PROBLEM DESCRIPTION =>
For each line below that contains the string "using", copy that line.

DATA SUPPLIED =>
--- START ---
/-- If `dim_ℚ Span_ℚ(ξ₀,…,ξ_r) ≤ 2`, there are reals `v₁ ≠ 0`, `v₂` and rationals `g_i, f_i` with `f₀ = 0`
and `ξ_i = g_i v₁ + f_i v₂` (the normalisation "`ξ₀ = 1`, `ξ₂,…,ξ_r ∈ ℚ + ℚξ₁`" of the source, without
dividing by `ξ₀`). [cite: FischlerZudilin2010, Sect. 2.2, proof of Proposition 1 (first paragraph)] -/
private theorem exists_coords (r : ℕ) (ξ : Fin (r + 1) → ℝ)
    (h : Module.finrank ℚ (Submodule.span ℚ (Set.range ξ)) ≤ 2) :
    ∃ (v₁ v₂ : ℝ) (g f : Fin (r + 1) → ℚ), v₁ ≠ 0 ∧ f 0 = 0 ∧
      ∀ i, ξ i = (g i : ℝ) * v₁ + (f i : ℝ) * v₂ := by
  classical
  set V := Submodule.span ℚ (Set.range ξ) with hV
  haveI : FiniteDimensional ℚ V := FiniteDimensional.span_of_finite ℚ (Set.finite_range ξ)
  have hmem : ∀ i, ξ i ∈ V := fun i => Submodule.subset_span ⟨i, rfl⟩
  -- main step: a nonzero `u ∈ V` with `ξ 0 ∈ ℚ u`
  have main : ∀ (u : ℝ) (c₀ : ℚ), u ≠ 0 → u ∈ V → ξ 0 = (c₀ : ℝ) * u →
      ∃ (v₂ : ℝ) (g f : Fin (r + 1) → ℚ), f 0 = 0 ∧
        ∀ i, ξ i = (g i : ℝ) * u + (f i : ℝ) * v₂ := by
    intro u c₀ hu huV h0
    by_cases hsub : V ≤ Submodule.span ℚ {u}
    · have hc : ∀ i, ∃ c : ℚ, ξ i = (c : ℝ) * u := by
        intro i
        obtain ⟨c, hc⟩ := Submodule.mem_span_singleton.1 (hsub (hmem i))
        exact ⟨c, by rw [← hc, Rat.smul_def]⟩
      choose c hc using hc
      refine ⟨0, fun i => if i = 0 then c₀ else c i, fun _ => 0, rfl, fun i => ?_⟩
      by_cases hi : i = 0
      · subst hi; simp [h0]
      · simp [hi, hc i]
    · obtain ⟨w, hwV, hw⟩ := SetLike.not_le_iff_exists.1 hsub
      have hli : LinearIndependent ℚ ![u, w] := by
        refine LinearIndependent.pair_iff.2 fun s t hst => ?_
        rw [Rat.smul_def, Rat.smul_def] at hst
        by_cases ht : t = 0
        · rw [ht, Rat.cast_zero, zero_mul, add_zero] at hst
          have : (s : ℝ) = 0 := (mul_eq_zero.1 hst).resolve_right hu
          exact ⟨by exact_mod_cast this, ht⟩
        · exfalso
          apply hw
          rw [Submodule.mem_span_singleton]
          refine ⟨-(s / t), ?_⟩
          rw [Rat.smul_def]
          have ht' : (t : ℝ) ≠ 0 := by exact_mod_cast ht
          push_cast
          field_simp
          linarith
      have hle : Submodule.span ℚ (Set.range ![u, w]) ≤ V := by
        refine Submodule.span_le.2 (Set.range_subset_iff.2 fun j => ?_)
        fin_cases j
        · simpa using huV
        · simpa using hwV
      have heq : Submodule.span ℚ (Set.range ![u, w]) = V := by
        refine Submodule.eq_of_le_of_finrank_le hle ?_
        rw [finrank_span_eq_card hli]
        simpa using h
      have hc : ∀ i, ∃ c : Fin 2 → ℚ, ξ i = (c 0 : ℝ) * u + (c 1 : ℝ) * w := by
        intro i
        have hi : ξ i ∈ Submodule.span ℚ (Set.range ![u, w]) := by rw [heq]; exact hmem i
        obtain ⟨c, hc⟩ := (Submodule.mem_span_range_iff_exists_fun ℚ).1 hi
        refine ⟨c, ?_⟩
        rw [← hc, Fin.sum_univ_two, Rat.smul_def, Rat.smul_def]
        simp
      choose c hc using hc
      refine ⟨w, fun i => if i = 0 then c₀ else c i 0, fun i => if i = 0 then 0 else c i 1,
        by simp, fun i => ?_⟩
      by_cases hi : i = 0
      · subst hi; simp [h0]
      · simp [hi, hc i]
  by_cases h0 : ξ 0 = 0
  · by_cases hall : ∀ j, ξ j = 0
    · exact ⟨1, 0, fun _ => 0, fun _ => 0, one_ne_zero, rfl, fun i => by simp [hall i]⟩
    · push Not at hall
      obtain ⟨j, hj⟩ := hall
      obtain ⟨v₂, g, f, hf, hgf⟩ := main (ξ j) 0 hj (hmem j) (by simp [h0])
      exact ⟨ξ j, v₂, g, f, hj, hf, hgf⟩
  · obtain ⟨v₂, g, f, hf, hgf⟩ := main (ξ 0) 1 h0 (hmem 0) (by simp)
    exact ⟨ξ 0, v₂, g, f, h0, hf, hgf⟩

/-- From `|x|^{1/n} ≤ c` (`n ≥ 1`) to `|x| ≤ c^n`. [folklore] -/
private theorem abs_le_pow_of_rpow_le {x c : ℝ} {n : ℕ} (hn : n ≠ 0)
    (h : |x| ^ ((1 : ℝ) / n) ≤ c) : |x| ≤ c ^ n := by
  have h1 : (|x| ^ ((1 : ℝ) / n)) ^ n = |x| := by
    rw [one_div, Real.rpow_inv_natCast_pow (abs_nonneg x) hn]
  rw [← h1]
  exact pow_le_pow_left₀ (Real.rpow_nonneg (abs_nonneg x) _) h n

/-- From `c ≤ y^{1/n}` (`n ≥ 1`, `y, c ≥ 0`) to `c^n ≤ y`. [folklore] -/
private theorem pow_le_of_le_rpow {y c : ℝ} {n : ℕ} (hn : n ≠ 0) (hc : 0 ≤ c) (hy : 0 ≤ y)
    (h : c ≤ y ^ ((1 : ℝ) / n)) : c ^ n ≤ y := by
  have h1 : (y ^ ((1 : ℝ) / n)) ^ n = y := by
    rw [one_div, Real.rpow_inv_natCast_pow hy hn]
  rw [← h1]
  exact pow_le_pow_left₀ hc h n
--- END ---
--- START ---
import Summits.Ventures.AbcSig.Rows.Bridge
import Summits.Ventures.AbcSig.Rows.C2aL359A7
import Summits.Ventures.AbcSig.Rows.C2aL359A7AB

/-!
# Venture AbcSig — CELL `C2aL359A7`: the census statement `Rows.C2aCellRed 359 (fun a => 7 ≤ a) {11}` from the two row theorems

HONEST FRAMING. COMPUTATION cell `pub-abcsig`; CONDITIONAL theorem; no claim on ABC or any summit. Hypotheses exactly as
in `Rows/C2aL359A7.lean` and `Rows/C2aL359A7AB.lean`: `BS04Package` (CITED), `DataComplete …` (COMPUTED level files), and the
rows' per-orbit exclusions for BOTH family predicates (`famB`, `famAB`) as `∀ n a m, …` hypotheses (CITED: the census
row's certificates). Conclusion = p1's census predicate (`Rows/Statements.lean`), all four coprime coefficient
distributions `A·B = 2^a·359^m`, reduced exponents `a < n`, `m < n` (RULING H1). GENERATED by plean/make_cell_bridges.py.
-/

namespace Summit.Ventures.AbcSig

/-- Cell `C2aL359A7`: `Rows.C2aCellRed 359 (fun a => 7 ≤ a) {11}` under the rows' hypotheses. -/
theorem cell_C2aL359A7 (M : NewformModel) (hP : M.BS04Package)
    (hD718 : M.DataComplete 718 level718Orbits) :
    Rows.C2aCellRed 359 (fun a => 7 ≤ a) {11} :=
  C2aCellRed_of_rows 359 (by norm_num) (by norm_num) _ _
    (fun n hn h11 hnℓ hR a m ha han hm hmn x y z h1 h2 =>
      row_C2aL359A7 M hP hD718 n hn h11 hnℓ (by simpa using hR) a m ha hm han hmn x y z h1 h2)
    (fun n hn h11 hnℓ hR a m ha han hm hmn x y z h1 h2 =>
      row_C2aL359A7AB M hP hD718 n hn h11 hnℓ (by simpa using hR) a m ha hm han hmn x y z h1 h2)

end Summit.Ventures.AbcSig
--- END ---
--- START ---
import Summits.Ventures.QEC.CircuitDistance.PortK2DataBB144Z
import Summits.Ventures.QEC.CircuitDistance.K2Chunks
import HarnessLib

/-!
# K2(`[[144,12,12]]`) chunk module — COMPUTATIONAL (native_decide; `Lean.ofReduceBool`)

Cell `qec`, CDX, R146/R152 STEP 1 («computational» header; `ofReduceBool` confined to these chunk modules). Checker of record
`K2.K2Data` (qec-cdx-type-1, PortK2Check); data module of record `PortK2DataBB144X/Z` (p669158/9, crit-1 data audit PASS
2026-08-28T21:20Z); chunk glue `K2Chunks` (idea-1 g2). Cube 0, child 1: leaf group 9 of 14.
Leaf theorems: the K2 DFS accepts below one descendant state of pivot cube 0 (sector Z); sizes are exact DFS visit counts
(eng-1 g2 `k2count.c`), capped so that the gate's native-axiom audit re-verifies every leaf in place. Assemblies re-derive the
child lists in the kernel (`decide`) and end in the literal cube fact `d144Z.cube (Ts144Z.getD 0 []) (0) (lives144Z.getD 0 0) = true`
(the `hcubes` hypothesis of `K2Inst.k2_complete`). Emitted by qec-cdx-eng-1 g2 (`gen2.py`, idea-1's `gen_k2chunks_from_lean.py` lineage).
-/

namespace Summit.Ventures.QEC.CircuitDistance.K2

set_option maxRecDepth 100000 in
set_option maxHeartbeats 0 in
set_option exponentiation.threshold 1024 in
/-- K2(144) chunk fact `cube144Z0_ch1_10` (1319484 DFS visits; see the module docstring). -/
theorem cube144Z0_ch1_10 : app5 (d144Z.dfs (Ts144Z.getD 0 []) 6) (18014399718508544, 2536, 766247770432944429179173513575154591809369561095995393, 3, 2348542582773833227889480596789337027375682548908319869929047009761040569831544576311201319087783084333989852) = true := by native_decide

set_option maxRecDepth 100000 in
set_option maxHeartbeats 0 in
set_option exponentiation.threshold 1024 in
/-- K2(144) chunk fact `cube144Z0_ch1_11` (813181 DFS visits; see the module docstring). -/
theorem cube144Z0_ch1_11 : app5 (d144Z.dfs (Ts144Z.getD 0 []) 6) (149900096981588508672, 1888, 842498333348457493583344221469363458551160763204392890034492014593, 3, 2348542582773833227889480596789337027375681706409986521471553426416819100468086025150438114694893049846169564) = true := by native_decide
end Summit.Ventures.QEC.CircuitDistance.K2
--- END ---
OUTPUT =>
      choose c hc using hc
        · simpa using huV
        · simpa using hwV
        simpa using h
      choose c hc using hc
      row_C2aL359A7 M hP hD718 n hn h11 hnℓ (by simpa using hR) a m ha hm han hmn x y z h1 h2)
      row_C2aL359A7AB M hP hD718 n hn h11 hnℓ (by simpa using hR) a m ha hm han hmn x y z h1 h2)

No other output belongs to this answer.